*** Block opens ***

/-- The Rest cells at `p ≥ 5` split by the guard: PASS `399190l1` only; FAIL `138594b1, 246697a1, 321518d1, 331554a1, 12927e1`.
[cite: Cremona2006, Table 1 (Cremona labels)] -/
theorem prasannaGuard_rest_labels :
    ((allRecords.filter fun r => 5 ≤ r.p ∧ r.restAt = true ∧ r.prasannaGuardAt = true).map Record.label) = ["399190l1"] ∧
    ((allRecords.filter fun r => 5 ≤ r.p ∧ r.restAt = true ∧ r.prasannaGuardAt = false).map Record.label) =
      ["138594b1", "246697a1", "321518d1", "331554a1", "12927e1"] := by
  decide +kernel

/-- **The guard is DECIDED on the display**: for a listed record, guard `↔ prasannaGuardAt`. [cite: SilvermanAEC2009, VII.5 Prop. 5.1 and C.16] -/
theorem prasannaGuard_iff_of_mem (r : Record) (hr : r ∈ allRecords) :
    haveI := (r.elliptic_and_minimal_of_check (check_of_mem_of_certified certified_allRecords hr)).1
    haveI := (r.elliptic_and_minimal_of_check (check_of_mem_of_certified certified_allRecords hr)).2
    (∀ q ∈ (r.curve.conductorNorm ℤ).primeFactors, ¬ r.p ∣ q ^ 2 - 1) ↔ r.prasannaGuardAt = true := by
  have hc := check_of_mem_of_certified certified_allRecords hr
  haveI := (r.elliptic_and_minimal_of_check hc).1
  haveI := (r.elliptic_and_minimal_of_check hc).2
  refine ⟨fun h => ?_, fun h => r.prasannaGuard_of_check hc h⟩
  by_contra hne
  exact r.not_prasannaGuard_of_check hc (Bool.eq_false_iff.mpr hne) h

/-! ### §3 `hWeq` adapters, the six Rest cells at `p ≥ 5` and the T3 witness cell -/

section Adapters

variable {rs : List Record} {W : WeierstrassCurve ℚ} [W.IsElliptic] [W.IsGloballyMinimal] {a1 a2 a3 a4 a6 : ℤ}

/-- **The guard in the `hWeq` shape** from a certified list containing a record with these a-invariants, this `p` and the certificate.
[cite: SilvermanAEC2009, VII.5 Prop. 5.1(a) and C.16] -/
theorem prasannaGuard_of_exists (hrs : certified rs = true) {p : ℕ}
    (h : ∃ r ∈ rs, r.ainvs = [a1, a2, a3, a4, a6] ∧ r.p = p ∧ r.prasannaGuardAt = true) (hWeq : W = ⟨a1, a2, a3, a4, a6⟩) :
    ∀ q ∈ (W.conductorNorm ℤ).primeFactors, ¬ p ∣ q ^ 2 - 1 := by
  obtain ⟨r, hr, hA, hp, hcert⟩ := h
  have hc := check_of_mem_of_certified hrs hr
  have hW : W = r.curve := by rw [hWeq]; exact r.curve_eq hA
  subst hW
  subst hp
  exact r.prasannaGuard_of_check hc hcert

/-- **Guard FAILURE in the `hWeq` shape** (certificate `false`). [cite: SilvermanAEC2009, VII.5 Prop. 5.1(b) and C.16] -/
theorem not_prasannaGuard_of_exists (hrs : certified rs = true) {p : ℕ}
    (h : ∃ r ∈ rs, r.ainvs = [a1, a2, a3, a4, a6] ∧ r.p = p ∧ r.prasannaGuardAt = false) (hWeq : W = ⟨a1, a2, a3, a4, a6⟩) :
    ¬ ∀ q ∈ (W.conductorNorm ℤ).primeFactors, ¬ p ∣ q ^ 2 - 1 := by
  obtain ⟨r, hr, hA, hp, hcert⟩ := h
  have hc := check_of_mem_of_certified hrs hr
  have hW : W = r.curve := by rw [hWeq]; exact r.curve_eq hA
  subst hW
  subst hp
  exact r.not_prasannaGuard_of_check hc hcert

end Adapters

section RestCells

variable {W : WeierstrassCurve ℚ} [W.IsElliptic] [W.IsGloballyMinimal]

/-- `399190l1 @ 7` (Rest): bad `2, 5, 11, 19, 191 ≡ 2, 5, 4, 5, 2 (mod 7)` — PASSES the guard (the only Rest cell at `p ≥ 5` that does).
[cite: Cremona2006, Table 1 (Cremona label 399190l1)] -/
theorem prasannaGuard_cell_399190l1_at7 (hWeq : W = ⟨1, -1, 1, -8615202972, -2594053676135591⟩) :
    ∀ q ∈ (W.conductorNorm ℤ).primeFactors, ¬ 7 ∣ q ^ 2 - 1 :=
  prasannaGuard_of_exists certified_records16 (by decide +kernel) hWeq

*** Block closes ***
*** Block opens ***

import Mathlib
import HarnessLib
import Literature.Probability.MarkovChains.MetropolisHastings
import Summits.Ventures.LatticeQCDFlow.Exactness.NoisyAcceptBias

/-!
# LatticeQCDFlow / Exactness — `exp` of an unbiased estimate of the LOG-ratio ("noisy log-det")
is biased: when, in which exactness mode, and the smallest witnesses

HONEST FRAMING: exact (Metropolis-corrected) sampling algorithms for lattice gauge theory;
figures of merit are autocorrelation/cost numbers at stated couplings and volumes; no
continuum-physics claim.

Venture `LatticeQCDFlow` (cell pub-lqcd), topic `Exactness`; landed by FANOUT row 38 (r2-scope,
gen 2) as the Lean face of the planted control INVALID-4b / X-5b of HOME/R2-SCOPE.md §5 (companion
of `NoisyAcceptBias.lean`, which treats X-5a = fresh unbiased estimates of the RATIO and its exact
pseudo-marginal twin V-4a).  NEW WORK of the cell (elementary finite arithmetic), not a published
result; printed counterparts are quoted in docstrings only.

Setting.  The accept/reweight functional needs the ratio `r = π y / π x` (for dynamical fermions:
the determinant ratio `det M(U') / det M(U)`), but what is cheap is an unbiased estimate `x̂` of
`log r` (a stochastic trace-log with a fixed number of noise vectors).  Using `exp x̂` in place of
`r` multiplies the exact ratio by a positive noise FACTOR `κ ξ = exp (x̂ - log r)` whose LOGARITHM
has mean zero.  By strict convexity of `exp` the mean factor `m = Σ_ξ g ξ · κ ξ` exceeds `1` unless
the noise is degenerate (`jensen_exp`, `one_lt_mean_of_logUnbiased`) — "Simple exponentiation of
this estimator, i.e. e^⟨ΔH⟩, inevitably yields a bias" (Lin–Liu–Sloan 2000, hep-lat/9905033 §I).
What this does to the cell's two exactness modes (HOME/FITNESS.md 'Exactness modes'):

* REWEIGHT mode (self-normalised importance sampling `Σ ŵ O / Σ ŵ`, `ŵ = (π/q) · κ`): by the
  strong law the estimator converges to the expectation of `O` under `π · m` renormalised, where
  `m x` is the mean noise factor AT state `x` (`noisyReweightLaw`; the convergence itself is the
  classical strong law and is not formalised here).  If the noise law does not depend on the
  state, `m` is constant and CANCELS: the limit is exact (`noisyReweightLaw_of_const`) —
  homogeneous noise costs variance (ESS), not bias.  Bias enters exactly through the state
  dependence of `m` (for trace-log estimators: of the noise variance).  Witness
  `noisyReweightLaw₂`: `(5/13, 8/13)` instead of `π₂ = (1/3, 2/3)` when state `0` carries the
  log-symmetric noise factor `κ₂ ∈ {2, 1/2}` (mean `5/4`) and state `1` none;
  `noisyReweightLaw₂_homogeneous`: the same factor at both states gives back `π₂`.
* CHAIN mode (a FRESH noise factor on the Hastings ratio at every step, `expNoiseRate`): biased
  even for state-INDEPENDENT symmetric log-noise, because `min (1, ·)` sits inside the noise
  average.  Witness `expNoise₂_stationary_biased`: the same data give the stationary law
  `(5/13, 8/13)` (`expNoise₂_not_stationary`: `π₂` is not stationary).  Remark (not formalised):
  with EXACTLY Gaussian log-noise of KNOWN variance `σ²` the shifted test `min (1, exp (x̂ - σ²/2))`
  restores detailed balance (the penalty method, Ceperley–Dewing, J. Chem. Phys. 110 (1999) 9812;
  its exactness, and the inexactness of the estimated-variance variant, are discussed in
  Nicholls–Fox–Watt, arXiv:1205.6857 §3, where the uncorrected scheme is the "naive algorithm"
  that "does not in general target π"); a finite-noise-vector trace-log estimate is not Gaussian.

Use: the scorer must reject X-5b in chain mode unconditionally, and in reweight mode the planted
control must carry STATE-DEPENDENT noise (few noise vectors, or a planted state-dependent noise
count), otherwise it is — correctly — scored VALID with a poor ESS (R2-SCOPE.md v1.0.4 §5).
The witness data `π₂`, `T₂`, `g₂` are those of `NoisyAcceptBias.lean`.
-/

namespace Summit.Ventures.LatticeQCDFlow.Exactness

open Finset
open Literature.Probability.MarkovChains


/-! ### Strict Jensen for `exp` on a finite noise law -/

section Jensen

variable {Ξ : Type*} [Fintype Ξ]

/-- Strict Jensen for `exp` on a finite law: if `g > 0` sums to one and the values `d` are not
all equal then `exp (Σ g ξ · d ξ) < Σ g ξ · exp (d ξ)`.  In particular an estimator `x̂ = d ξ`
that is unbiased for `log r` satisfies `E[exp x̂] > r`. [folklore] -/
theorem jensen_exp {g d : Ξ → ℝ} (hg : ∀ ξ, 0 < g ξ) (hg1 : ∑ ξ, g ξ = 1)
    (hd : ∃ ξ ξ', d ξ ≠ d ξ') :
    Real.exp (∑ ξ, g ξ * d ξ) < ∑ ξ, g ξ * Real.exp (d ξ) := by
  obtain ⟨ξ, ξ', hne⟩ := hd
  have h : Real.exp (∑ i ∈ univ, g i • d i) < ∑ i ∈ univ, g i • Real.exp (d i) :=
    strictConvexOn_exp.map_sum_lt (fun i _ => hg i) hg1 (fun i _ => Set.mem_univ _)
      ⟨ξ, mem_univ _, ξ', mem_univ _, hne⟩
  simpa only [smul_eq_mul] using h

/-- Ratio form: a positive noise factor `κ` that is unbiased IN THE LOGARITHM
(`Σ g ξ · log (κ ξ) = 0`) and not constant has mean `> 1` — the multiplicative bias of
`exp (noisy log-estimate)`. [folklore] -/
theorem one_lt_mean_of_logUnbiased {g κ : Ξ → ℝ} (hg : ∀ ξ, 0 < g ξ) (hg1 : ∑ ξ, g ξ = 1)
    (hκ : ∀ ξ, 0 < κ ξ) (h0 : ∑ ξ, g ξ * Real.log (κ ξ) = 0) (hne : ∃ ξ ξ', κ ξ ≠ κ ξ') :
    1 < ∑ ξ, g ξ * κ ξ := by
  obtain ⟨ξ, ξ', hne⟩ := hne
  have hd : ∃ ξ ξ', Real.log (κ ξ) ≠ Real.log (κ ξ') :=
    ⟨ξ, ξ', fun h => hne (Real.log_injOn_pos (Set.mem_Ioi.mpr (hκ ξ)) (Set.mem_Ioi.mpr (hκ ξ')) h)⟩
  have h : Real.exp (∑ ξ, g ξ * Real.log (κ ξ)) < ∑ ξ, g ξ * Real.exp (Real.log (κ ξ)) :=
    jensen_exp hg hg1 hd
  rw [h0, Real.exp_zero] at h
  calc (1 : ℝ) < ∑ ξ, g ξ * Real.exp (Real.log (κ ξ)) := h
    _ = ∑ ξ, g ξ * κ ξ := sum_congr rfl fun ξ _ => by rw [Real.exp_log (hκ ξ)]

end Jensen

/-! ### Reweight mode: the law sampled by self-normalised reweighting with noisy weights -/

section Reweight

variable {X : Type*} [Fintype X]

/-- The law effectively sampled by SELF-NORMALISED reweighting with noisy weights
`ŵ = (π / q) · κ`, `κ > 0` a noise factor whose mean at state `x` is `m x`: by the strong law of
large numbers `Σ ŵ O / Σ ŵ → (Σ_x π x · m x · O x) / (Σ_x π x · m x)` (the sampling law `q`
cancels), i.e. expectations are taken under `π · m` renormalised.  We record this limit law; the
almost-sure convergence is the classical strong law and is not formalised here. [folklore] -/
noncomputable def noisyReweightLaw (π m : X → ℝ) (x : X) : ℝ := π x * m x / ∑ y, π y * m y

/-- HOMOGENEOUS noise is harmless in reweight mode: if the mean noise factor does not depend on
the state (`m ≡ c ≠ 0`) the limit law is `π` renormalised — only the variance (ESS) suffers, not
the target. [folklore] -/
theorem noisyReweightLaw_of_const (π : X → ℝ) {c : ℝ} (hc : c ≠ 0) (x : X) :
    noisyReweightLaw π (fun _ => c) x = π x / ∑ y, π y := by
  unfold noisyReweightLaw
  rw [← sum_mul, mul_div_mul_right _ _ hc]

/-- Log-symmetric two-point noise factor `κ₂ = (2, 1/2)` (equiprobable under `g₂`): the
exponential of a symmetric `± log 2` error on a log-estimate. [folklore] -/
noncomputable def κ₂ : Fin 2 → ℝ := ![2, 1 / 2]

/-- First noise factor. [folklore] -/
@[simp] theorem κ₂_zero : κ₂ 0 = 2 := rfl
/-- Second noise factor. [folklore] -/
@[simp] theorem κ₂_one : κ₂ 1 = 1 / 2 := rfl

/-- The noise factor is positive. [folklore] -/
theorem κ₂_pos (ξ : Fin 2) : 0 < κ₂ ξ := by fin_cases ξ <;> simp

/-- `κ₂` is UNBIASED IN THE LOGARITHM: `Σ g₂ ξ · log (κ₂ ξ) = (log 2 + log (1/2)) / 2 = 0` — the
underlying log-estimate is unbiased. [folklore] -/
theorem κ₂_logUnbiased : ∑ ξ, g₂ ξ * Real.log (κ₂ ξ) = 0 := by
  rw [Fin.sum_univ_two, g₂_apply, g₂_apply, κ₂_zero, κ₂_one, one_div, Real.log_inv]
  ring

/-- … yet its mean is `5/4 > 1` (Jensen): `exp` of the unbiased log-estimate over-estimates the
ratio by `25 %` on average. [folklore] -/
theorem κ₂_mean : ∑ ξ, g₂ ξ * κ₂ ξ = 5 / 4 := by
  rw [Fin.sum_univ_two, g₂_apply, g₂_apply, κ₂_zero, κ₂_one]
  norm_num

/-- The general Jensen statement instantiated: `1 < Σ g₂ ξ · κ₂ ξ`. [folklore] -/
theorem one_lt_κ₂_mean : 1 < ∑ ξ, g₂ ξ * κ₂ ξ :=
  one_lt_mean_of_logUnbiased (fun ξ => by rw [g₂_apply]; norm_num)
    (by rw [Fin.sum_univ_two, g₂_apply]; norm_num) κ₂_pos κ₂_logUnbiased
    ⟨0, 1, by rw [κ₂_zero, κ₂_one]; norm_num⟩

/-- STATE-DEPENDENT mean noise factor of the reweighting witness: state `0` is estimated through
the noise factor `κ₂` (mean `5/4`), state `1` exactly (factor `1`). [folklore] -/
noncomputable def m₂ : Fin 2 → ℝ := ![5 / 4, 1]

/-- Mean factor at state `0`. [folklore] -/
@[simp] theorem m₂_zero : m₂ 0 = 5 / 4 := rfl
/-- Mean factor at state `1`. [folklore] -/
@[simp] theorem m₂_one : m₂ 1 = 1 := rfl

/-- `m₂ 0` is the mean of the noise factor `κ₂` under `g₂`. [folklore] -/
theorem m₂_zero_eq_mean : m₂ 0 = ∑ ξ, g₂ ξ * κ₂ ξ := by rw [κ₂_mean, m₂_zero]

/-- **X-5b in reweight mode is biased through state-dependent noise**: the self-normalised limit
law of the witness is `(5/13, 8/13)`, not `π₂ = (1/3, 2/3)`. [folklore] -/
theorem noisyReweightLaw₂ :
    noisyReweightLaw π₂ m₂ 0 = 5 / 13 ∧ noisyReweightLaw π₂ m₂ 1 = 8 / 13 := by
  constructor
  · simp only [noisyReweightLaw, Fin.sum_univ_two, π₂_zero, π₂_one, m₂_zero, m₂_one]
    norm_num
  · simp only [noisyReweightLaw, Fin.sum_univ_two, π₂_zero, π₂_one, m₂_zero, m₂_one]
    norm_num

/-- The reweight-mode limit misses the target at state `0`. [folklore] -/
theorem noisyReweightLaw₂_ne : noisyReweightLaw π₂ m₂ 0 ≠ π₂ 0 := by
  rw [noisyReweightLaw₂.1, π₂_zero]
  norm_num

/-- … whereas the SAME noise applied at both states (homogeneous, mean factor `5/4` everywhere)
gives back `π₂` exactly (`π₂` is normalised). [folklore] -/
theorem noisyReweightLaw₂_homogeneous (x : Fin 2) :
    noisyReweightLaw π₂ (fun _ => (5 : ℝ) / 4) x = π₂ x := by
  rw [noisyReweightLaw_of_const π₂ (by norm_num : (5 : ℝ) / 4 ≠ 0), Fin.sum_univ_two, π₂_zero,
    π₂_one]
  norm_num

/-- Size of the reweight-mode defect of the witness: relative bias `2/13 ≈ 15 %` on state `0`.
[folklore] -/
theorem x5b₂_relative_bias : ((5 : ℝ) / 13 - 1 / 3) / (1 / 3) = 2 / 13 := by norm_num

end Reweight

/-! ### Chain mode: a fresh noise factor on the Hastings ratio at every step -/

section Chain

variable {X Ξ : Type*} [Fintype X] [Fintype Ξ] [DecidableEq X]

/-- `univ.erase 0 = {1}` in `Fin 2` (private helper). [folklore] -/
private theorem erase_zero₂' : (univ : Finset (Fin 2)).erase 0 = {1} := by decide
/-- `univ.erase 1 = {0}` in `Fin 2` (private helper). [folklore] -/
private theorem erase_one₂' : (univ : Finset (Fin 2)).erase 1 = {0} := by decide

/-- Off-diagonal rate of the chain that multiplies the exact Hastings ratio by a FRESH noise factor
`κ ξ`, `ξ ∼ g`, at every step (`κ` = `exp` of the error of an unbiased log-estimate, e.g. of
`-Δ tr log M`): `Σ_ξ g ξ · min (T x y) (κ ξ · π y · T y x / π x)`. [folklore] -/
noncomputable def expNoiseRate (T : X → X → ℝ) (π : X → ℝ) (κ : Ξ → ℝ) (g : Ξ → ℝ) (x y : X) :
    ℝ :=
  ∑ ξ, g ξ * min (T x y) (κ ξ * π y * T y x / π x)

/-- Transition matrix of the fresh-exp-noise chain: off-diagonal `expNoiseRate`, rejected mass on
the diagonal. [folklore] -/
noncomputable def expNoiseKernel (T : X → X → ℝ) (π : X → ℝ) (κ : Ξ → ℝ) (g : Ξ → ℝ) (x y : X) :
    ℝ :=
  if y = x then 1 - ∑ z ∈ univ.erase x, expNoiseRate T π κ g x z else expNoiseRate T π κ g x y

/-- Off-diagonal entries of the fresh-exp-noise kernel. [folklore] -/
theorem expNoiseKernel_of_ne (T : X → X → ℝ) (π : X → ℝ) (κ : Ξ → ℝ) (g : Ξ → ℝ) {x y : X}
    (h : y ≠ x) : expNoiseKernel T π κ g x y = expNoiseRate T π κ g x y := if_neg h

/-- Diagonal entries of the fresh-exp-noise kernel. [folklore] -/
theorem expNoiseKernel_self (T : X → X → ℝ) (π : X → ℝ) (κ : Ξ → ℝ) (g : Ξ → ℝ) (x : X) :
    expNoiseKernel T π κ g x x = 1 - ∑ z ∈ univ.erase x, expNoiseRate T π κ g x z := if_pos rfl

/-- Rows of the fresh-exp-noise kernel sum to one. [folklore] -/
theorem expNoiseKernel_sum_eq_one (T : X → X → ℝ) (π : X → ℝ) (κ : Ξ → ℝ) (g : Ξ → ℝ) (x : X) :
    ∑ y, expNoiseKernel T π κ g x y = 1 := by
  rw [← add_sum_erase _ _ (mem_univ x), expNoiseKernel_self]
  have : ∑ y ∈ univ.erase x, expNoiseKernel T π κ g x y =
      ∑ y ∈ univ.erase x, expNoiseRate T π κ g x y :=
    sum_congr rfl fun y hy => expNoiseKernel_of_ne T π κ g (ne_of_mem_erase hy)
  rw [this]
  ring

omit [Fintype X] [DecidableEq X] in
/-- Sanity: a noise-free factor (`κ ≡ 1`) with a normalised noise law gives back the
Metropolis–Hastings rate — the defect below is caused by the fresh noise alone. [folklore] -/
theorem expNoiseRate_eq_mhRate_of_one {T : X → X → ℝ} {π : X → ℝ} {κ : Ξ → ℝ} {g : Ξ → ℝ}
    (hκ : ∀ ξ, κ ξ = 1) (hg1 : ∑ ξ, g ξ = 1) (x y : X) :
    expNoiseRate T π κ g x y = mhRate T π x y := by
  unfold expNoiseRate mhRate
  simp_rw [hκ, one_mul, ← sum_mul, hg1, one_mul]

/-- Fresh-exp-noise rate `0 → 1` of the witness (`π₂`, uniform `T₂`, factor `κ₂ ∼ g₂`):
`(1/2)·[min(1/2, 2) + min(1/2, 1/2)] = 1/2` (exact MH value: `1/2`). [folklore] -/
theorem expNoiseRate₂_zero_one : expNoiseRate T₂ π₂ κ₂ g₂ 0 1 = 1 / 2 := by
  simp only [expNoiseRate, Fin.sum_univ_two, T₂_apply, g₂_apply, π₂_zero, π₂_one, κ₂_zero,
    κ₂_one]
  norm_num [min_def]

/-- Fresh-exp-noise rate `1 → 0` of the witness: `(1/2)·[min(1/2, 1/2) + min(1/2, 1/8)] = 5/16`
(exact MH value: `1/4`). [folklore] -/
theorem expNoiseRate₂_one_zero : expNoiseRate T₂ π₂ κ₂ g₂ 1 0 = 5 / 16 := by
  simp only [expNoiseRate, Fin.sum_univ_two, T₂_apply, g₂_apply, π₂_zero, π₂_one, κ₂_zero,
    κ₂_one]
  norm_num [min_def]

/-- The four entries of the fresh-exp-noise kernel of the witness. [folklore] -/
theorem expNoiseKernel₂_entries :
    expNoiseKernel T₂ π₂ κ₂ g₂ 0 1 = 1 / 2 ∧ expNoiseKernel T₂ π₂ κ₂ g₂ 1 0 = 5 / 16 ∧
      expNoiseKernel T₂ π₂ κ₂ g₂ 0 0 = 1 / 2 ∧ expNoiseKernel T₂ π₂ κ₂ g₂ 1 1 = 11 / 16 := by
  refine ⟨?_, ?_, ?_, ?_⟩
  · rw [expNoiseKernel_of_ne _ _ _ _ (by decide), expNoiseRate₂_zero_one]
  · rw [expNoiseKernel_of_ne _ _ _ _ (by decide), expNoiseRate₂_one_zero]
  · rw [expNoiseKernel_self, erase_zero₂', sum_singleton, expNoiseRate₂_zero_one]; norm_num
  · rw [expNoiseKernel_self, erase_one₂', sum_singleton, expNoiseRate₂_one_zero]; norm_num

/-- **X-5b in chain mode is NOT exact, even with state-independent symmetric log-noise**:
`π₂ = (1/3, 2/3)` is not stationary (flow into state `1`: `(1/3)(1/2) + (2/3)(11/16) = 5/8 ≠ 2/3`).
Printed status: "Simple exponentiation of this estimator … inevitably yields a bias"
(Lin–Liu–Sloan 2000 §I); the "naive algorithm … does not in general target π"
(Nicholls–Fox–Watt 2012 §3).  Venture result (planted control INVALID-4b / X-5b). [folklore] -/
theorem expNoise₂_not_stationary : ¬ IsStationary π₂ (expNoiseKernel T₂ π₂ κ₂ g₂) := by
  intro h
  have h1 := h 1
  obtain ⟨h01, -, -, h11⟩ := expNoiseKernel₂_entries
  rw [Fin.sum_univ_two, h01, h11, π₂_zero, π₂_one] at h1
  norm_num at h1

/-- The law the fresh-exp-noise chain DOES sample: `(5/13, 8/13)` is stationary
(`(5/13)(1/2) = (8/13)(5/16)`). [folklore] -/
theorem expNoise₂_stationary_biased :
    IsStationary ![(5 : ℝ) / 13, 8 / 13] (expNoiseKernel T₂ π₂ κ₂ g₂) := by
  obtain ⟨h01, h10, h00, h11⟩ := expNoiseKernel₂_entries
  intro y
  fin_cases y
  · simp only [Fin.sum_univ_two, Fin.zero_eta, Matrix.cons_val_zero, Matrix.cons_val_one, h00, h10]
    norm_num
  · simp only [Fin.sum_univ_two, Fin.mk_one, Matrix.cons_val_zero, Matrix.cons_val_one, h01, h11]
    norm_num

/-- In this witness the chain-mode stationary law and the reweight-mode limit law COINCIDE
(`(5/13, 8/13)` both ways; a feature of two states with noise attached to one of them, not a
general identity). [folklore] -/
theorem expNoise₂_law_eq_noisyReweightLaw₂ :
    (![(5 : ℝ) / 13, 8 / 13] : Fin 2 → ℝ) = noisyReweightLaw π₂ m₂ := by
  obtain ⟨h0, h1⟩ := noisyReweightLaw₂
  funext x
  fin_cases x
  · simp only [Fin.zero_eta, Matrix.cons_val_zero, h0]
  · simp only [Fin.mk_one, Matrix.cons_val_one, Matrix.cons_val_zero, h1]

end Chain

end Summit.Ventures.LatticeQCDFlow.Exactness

*** Block closes ***

Copy out the lines above exactly, beginning at the one that contains "theorem noisyReweightLaw_of_const (π" and ending at the one that contains "First noise factor. [folklore] -/".

theorem noisyReweightLaw_of_const (π : X → ℝ) {c : ℝ} (hc : c ≠ 0) (x : X) :
    noisyReweightLaw π (fun _ => c) x = π x / ∑ y, π y := by
  unfold noisyReweightLaw
  rw [← sum_mul, mul_div_mul_right _ _ hc]

/-- Log-symmetric two-point noise factor `κ₂ = (2, 1/2)` (equiprobable under `g₂`): the
exponential of a symmetric `± log 2` error on a log-estimate. [folklore] -/
noncomputable def κ₂ : Fin 2 → ℝ := ![2, 1 / 2]

/-- First noise factor. [folklore] -/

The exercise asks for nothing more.